Sebelumnya Kementerian Perlindungan Pekerja Migran Indonesia menyiapkan dana Rp 8 triliun untuk tujuan yang sama. Ditargetkan, hingga akhir tahun 2026 sedikitnya 1 juta anak muda Indonesia dikirim kerja di luar negeri. Bagaimana Pemda dan anak muda NTT menangkap peluang ini?
Persoalan ketenagakerjaan Indonesia bukan sekedar membuka lapangan kerja, memberikan upah yang layak, dan jaminan sosial memadai, tetapi lebih dari itu adalah bagaimana mengentaskan kemiskinan secara menyeluruh.
Rupanya, pemerintah baru sadar bahwa UMR/UMK di Indonesia tak bisa menjadi andalan untuk meningkatkan kesejahteraan masyarakat kelas pekerja/buruh.
Tidak usah jauh-jauh, lihat saja kondisi di NTT. Tahun 2025 UMR Kota Kupang Rp 2.396.694,46, sementara kabupaten lain seluruh NTT Rp 2.328.969.69.

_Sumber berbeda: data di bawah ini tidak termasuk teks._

import Mathlib.RepresentationTheory.Irreducible
import Mathlib.RepresentationTheory.Subrepresentation
import Mathlib.LinearAlgebra.Dimension.Finrank
import Mathlib.LinearAlgebra.FiniteDimensional.Defs
import HarnessLib

/-!
# Schur's bound `dim Hom_G(ρ, σ) ≤ 1` for irreducible representations, and irreducibility of a stable subspace from its lattice of stable subspaces

Topic `RepresentationTheory`; namespace `Literature.RepresentationTheory`; THEOREMS ONLY (no `def`, no named fact, no instance, no notation, no `sorry`);
Mathlib only.
Cell `hodgecm-mathlib`, F0∕P3, T1a arch line: the `F 0 = W₀` term of the N3 socket `LevelBound₂₁` of the V19 pay-down line
(`Cruxes/H413/Lines/F0_T1a_V19KTypeGrowthPaydown.lean`, desk F0P3b-plan (g10)): `dim Hom_K(τ, W₀) ≤ 1` for irreducible `τ` and the irreducible `K`-type `W₀`.

THE STATEMENTS ([Bump1997, Thm. 3.4.1]; [KnappVogan1995, §I.3]).
* `isIrreducible_toRepresentation_of_forall_stable` — a stable subspace `P ≠ 0` of a representation `R` on `X` whose only `R`-stable subspaces are `0` and `P`
  carries an IRREDUCIBLE subrepresentation `P.toRepresentation` (Mathlib `Representation.IsIrreducible` = simplicity of the lattice of subrepresentations);
* **`finrank_intertwiningMap_le_one`** — `dim_k Hom_G(ρ, σ) ≤ 1` for irreducible `ρ`, `σ` with `ρ` finite-dimensional over an algebraically closed `k`
  (if an equivalence `e` exists, `f ↦ e⁻¹ ∘ f` embeds `Hom_G(ρ, σ)` into `Hom_G(ρ, ρ)`, of dimension `1` by Mathlib `finrank_intertwiningMap_self`; otherwise
  `Hom = 0`, Mathlib's `Subsingleton` instance from Schur's dichotomy);
* `finrank_intertwiningMap_toRepresentation_le_one` — the two combined: `dim Hom_G(τ, P.toRepresentation) ≤ 1`.
HONEST LABEL: closes no registered stub by itself.  HC_CM is proved only modulo the 2 remaining named inputs (hLiu418, h413) until rung 0 closes.

## References
* D. Bump, *Automorphic Forms and Representations* (1997), Thm. 3.4.1 (Schur's lemma) [Bump1997].
* A. W. Knapp, D. A. Vogan, *Cohomological Induction and Unitary Representations* (1995), §I.3 [KnappVogan1995].
-/

set_option autoImplicit false

noncomputable section

namespace Literature.RepresentationTheory

universe u v w w'

variable {k : Type u} [Field k] {G : Type v} [Monoid G]

/-! ## §1 Irreducibility of `P.toRepresentation` from the stable subspaces of `P` -/

section Stable

variable {X : Type w} [AddCommGroup X] [Module k X] {R : Representation k G X}

/-- A subrepresentation of `P.toRepresentation`, pushed into `X`, is an `R`-stable subspace of `P`. [cite: Bump1997, Theorem 3.4.1] -/
theorem map_subtype_stable (P : Subrepresentation R) (Q : Subrepresentation P.toRepresentation) (g : G) {x : X}
    (hx : x ∈ Q.toSubmodule.map P.toSubmodule.subtype) : R g x ∈ Q.toSubmodule.map P.toSubmodule.subtype := by
  obtain ⟨y, hy, rfl⟩ := hx
  exact ⟨P.toRepresentation g y, Q.apply_mem_toSubmodule g hy, rfl⟩

/-- **Irreducibility from the lattice of stable subspaces**: if `P ≠ 0` and every `R`-stable subspace `U ≤ P` is `0` or `P`, then `P.toRepresentation` is
irreducible. [cite: Bump1997, Theorem 3.4.1] [cite: KnappVogan1995, §I.3] -/
theorem isIrreducible_toRepresentation_of_forall_stable (P : Subrepresentation R) (hne : P.toSubmodule ≠ ⊥)
    (h : ∀ U : Submodule k X, U ≤ P.toSubmodule → (∀ g : G, ∀ u ∈ U, R g u ∈ U) → U = ⊥ ∨ U = P.toSubmodule) :
    P.toRepresentation.IsIrreducible := by
  have hinj : Function.Injective (Submodule.map P.toSubmodule.subtype : Submodule k P.toSubmodule → Submodule k X) :=
    Submodule.map_injective_of_injective P.toSubmodule.injective_subtype
  -- `⊥ ≠ ⊤` in the lattice of subrepresentations of `P.toRepresentation`
  haveI : Nontrivial (Subrepresentation P.toRepresentation) := by
    refine ⟨⟨⊥, ⊤, fun hbt => hne ?_⟩⟩
    have h1 : (⊥ : Submodule k P.toSubmodule).map P.toSubmodule.subtype = (⊤ : Submodule k P.toSubmodule).map P.toSubmodule.subtype :=
      congrArg (fun Q : Subrepresentation P.toRepresentation => Q.toSubmodule.map P.toSubmodule.subtype) hbt
    rw [Submodule.map_bot, Submodule.map_subtype_top] at h1
    exact h1.symm
  refine ⟨fun Q => ?_⟩
  have hQ := h (Q.toSubmodule.map P.toSubmodule.subtype) (Submodule.map_subtype_le _ _) (fun g u hu => map_subtype_stable P Q g hu)
  rcases hQ with hQ | hQ
  · left
    apply Subrepresentation.toSubmodule_injective
    apply hinj
    change Q.toSubmodule.map P.toSubmodule.subtype = (⊥ : Submodule k P.toSubmodule).map P.toSubmodule.subtype
    rw [hQ, Submodule.map_bot]
  · right
    apply Subrepresentation.toSubmodule_injective
    apply hinj
    change Q.toSubmodule.map P.toSubmodule.subtype = (⊤ : Submodule k P.toSubmodule).map P.toSubmodule.subtype
    rw [hQ, Submodule.map_subtype_top]

end Stable

/-! ## §2 Schur's bound `dim Hom_G(ρ, σ) ≤ 1` -/

section Schur

variable {V : Type w} [AddCommGroup V] [Module k V] {W : Type w'} [AddCommGroup W] [Module k W]

/-- **SCHUR'S BOUND: `dim_k Hom_G(ρ, σ) ≤ 1`** for irreducible `ρ`, `σ`, `ρ` finite-dimensional, `k` algebraically closed (equivalent ⇒ `Hom_G(ρ, σ) ↪ End_G(ρ) = k`,
Mathlib `finrank_intertwiningMap_self`; inequivalent ⇒ `Hom = 0` by Schur's dichotomy). [cite: Bump1997, Theorem 3.4.1] [cite: KnappVogan1995, §I.3] -/
theorem finrank_intertwiningMap_le_one [IsAlgClosed k] [FiniteDimensional k V] (ρ : Representation k G V) (σ : Representation k G W)
    [ρ.IsIrreducible] [σ.IsIrreducible] : Module.finrank k (Representation.IntertwiningMap ρ σ) ≤ 1 := by
  by_cases h : Nonempty (Representation.Equiv ρ σ)
  · obtain ⟨e⟩ := h
    -- `f ↦ e⁻¹ ∘ f : Hom(ρ, σ) → Hom(ρ, ρ)` is injective and linear
    let L : Representation.IntertwiningMap ρ σ →ₗ[k] Representation.IntertwiningMap ρ ρ :=
      Representation.IntertwiningMap.llcomp ρ σ ρ e.symm.toIntertwiningMap
    have hL : Function.Injective L := by
      intro f f' hff'
      apply Representation.IntertwiningMap.ext
      apply LinearMap.ext
      intro v
      have h1 : L f v = L f' v := by rw [hff']
      change e.toLinearEquiv.symm (f v) = e.toLinearEquiv.symm (f' v) at h1
      change f v = f' v
      exact e.toLinearEquiv.symm.injective h1
    calc Module.finrank k (Representation.IntertwiningMap ρ σ)
        ≤ Module.finrank k (Representation.IntertwiningMap ρ ρ) := LinearMap.finrank_le_finrank_of_injective hL
      _ = 1 := Representation.IsIrreducible.finrank_intertwiningMap_self ρ
      _ ≤ 1 := le_rfl
  · haveI : IsEmpty (Representation.Equiv ρ σ) := not_nonempty_iff.mp h
    haveI : Subsingleton (Representation.IntertwiningMap ρ σ) := inferInstance
    rw [Module.finrank_zero_of_subsingleton]
    exact zero_le_one

end Schur

/-! ## §3 Combined: `dim Hom_G(τ, P.toRepresentation) ≤ 1` for an irreducible stable `P` -/

section Combined

variable {X : Type w} [AddCommGroup X] [Module k X] {R : Representation k G X} {V : Type w'} [AddCommGroup V] [Module k V]

/-- **`dim Hom_G(τ, P) ≤ 1`** for `τ` irreducible finite-dimensional (`k` algebraically closed) and `P ≠ 0` a stable subspace whose only stable subspaces are
`0` and `P` — the `F 0 = W₀` term of the V19 line's `LevelBound₂₁`. [cite: Bump1997, Theorem 3.4.1] [cite: KnappVogan1995, §I.3] -/
theorem finrank_intertwiningMap_toRepresentation_le_one [IsAlgClosed k] [FiniteDimensional k V] (τ : Representation k G V) [τ.IsIrreducible]
    (P : Subrepresentation R) (hne : P.toSubmodule ≠ ⊥)
    (h : ∀ U : Submodule k X, U ≤ P.toSubmodule → (∀ g : G, ∀ u ∈ U, R g u ∈ U) → U = ⊥ ∨ U = P.toSubmodule) :
    Module.finrank k (Representation.IntertwiningMap τ P.toRepresentation) ≤ 1 := by
  haveI := isIrreducible_toRepresentation_of_forall_stable P hne h
  exact finrank_intertwiningMap_le_one τ P.toRepresentation

end Combined

end Literature.RepresentationTheory

end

Asal mau hemat, duit segitu hanya cukup untuk makan, bayar kost, dan transportasi. Dia bisa saja hidup “cukup” tetapi tak bisa membantu orangtuanya yang dengan susah payah menyekolahkannya. Dengan kata lain, bekerja dengan penghasilan seperti ini sulit bagi siapapun bisa keluar dari lingkaran kemiskinan.
Di era Orde Baru, pengiriman pekerja Indonesia sudah dilalukan melalui Perusahaan Jasa Tenaga Kerja Indonesia (PJTKI) namun perlindungan para perkerja tidak maksimal, walaupun diakui mereka adalah penyuplai devisa yang cukup besar bagi negara.
Era SBY lebih intensif mendorong penduduk usia produktif bekerja di luar negeri. Berbagai upaya dilakukan untuk itu, dengan memperbaiki regulasi guna meningkatkan pengirim Tenaga Kerja Indonesia (TKI), memberikan perlindungan yang lebih manusiawi dan dibentuklah Badan Nasional Perlindungan dan Penempatan Tenaga Kerja Indonesia (BNP2TKI) berdasarkan Peraturan Presiden Nomor 81 Tahun 2006.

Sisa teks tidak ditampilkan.